Exercise brief: Every line in the data below that includes "HubbardSuperconductivity" belongs in the answer, copied as it stands.

[Collected data]
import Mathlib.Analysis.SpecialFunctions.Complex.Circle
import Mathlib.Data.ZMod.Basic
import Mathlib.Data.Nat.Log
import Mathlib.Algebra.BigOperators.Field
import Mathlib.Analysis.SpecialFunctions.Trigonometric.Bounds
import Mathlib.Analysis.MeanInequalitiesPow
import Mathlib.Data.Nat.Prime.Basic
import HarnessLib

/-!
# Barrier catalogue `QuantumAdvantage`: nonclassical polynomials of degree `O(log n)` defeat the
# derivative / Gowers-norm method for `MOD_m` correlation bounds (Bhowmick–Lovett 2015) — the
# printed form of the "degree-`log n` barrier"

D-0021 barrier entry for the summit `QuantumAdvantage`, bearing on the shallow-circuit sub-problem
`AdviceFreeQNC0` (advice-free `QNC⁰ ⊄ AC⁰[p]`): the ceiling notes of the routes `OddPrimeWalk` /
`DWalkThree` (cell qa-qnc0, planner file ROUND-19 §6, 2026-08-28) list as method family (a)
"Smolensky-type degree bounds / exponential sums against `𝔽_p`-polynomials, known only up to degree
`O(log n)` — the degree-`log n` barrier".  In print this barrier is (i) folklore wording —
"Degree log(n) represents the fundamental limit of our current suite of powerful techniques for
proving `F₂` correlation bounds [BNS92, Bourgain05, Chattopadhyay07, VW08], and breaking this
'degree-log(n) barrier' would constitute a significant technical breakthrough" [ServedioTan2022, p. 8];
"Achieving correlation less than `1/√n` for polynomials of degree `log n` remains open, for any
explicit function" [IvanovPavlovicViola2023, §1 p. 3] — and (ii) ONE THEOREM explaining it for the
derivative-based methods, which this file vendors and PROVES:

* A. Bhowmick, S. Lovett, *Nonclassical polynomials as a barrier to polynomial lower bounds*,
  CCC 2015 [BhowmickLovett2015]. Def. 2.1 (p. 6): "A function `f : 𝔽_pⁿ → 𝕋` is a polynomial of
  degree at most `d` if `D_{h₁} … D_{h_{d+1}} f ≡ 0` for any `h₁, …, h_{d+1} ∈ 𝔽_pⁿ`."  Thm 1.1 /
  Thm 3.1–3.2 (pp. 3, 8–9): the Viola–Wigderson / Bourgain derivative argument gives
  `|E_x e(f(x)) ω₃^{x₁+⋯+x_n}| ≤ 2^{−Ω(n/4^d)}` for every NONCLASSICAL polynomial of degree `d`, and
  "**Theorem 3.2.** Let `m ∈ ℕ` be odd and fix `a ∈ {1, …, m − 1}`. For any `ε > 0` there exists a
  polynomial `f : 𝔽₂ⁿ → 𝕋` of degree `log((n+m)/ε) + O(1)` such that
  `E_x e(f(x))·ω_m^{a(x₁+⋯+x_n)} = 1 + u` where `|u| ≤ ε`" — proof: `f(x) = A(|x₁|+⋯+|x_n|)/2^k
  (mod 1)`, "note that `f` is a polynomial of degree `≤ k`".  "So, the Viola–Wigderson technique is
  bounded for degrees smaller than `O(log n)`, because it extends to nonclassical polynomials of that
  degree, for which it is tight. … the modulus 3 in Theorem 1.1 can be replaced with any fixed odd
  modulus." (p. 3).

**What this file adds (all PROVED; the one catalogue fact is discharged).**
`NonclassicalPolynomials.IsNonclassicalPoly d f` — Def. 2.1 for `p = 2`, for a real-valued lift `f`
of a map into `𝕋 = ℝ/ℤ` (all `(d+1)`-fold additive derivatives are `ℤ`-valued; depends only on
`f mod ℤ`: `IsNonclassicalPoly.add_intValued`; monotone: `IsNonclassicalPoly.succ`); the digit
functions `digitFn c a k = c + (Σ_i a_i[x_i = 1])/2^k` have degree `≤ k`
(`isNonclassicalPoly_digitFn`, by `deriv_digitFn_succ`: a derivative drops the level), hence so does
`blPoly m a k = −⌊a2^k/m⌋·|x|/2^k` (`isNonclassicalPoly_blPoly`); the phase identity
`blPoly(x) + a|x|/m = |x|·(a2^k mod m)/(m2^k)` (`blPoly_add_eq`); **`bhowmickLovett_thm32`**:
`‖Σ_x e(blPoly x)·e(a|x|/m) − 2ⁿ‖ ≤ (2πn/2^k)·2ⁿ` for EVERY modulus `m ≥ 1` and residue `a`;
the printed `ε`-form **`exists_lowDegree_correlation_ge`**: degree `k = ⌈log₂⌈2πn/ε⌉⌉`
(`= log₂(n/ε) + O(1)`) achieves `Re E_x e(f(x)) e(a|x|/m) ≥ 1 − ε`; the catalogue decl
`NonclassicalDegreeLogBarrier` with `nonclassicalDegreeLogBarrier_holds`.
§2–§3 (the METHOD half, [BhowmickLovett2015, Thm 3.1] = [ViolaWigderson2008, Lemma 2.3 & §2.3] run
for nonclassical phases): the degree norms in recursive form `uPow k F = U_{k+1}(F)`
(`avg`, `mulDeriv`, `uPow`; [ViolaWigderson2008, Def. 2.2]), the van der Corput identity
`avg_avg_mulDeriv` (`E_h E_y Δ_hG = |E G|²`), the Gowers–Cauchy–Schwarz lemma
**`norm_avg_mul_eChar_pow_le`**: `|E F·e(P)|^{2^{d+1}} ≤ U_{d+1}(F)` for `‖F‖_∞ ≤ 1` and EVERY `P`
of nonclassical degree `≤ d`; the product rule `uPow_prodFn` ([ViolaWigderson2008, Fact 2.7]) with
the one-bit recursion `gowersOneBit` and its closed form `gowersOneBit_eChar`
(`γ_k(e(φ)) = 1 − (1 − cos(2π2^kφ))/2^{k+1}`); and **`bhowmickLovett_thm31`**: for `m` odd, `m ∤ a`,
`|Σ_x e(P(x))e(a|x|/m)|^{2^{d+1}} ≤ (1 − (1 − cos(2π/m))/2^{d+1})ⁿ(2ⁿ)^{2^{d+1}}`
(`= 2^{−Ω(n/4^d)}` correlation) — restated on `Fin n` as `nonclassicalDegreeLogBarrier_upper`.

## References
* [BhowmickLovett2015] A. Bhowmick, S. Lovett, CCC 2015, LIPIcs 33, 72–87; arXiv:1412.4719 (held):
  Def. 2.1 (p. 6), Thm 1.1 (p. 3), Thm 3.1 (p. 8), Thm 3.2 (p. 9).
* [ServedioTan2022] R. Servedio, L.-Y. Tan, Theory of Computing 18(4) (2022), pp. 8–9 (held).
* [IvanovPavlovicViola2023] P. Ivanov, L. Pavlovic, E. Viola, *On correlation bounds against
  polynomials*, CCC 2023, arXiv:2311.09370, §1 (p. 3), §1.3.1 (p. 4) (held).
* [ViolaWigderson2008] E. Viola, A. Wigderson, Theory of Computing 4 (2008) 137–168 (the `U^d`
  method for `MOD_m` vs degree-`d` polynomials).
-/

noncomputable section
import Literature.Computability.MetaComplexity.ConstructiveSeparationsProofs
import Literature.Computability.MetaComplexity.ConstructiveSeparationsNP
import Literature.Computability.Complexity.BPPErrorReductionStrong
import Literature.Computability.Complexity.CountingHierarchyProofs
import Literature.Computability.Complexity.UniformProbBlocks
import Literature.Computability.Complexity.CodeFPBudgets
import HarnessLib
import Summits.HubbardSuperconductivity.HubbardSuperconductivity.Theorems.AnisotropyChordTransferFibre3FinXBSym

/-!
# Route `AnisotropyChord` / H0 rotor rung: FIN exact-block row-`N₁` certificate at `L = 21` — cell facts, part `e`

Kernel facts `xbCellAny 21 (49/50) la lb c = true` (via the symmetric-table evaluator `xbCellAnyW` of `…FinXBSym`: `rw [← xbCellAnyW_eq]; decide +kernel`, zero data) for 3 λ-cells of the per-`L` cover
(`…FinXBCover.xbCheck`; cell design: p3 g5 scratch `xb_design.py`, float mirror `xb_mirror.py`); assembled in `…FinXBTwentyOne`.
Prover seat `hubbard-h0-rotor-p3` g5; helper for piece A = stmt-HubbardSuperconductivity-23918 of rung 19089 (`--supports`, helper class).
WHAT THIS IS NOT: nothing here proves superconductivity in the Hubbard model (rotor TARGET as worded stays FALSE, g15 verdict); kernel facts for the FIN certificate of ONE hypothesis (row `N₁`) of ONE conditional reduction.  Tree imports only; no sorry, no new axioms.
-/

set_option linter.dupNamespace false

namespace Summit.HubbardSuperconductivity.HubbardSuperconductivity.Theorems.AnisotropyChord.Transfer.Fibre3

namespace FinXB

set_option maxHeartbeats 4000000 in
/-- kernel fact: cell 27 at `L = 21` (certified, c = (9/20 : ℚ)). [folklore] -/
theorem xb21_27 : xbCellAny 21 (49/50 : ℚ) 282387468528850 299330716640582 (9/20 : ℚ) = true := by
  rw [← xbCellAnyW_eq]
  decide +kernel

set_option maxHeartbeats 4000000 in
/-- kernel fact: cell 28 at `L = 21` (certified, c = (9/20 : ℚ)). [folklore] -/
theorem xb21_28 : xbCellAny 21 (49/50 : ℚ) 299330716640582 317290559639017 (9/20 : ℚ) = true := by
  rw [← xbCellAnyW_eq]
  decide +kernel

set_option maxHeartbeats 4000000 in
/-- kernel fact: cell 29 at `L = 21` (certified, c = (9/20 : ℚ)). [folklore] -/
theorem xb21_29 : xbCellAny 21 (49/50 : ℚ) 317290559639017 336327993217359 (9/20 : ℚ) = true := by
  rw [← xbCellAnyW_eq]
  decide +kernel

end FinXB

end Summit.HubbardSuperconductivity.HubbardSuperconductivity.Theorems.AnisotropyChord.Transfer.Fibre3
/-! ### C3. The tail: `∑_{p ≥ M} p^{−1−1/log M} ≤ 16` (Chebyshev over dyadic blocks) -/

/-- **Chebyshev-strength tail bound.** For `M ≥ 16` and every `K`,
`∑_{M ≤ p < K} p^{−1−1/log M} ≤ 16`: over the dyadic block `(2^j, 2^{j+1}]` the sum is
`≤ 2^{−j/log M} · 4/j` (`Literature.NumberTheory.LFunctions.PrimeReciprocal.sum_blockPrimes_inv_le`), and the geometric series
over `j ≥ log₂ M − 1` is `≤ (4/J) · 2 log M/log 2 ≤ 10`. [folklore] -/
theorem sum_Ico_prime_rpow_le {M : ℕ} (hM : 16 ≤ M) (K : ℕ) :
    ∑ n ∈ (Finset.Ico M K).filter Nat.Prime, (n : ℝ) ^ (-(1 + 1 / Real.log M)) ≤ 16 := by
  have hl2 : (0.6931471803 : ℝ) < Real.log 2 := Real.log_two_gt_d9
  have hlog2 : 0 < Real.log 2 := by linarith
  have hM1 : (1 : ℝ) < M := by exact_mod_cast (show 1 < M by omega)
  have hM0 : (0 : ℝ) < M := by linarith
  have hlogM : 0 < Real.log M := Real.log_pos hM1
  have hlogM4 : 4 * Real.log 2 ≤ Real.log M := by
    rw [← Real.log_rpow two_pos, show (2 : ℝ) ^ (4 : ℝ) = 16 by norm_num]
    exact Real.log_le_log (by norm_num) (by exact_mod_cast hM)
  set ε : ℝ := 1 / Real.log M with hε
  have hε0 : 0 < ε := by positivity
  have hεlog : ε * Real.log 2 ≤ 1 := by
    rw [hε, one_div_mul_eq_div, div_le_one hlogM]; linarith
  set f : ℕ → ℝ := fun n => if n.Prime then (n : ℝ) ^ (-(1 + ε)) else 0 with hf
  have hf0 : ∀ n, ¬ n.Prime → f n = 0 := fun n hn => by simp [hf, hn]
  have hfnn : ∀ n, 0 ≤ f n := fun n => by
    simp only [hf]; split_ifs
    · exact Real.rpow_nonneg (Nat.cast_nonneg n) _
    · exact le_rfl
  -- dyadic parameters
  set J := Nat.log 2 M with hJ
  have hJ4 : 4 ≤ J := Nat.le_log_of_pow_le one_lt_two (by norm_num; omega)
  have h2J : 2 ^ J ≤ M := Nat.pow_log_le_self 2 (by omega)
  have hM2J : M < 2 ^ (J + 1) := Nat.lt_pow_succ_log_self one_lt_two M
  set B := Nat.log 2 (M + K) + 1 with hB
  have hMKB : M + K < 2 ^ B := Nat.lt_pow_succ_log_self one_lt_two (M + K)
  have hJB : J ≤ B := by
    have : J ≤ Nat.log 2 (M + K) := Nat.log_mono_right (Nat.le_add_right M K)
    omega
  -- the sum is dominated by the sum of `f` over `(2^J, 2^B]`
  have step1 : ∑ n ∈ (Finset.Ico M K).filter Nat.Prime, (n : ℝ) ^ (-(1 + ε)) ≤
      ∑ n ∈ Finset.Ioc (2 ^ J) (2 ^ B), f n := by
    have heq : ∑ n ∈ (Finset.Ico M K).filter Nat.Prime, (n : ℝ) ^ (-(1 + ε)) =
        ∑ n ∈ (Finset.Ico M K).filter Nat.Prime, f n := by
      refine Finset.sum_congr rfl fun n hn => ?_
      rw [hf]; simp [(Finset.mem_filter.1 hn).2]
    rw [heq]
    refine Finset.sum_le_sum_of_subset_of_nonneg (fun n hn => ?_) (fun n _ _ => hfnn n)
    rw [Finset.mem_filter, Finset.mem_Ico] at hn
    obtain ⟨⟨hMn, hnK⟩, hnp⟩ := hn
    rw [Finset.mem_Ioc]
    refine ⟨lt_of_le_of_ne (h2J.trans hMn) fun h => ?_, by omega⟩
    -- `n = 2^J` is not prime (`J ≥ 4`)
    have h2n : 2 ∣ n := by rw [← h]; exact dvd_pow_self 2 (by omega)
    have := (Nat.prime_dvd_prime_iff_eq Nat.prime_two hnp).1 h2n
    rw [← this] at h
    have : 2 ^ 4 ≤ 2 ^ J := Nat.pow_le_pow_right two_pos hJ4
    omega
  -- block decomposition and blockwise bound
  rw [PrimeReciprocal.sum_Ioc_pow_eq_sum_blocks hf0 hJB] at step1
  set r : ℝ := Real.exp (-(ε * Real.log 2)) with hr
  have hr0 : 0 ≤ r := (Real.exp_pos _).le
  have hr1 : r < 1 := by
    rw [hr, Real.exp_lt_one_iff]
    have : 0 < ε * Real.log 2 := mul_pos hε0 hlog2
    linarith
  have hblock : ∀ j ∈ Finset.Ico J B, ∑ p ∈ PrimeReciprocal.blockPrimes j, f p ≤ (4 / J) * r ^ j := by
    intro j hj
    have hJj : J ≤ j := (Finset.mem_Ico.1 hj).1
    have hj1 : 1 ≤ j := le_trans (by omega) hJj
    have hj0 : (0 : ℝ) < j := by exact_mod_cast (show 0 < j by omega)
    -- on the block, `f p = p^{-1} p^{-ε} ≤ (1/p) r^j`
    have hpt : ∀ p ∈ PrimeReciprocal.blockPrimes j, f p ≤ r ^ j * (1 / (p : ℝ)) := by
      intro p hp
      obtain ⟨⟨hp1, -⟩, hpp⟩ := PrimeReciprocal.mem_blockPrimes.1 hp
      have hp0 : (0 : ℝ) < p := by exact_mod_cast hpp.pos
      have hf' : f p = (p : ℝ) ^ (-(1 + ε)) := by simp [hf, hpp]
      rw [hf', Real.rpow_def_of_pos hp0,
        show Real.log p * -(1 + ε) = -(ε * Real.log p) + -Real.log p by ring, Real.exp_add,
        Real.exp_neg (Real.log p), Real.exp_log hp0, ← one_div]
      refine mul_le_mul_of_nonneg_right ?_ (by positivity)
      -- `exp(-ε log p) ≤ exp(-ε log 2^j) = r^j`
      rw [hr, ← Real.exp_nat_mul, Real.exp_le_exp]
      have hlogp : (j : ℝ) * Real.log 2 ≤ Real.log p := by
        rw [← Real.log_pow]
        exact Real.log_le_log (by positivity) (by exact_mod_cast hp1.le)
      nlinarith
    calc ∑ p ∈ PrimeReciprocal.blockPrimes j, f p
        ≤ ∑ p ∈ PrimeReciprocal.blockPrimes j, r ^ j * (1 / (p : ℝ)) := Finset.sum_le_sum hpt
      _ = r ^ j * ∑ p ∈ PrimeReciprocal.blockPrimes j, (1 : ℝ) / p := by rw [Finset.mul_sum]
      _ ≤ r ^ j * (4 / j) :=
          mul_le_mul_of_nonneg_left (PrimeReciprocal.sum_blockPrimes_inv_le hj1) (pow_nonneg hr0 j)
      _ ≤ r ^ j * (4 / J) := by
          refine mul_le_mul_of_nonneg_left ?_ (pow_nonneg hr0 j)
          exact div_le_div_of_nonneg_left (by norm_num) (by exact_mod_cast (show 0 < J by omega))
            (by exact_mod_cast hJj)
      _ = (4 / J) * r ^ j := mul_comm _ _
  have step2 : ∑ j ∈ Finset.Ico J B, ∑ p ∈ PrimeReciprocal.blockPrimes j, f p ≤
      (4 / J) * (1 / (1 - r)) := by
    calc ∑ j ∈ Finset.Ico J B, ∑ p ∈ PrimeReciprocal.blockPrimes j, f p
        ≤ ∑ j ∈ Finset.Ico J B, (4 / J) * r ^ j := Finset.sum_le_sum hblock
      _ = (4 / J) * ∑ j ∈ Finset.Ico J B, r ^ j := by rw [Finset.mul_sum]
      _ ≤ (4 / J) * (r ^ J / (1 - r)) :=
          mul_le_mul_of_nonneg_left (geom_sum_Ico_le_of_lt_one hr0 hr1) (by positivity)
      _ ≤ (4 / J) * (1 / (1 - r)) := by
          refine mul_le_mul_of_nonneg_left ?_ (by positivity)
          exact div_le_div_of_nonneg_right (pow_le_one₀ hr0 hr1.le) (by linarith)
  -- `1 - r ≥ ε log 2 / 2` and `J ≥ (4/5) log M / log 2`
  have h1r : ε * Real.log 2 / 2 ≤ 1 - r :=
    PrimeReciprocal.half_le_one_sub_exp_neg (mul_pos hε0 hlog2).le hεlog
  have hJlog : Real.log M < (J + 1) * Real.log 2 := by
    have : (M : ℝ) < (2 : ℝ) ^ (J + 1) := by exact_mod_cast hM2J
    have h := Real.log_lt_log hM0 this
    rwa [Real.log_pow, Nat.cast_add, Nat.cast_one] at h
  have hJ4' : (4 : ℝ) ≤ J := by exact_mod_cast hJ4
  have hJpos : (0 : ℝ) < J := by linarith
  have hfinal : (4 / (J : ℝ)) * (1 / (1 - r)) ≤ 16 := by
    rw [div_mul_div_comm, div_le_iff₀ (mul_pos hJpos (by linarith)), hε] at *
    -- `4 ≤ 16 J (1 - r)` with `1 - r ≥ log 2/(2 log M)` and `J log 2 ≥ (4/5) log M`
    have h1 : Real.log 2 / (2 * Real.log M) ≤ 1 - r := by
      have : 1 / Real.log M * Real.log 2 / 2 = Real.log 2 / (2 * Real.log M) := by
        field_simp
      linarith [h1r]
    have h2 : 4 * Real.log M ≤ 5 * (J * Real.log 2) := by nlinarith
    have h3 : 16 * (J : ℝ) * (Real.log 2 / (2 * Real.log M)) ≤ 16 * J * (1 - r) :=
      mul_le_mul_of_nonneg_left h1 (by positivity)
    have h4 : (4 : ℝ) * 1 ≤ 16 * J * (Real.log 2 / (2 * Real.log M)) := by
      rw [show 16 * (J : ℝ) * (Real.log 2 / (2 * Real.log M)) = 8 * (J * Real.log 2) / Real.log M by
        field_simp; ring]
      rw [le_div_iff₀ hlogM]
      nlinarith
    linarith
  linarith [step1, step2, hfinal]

Reply:
import Summits.HubbardSuperconductivity.HubbardSuperconductivity.Theorems.AnisotropyChordTransferFibre3FinXBSym
Prover seat `hubbard-h0-rotor-p3` g5; helper for piece A = stmt-HubbardSuperconductivity-23918 of rung 19089 (`--supports`, helper class).
namespace Summit.HubbardSuperconductivity.HubbardSuperconductivity.Theorems.AnisotropyChord.Transfer.Fibre3
end Summit.HubbardSuperconductivity.HubbardSuperconductivity.Theorems.AnisotropyChord.Transfer.Fibre3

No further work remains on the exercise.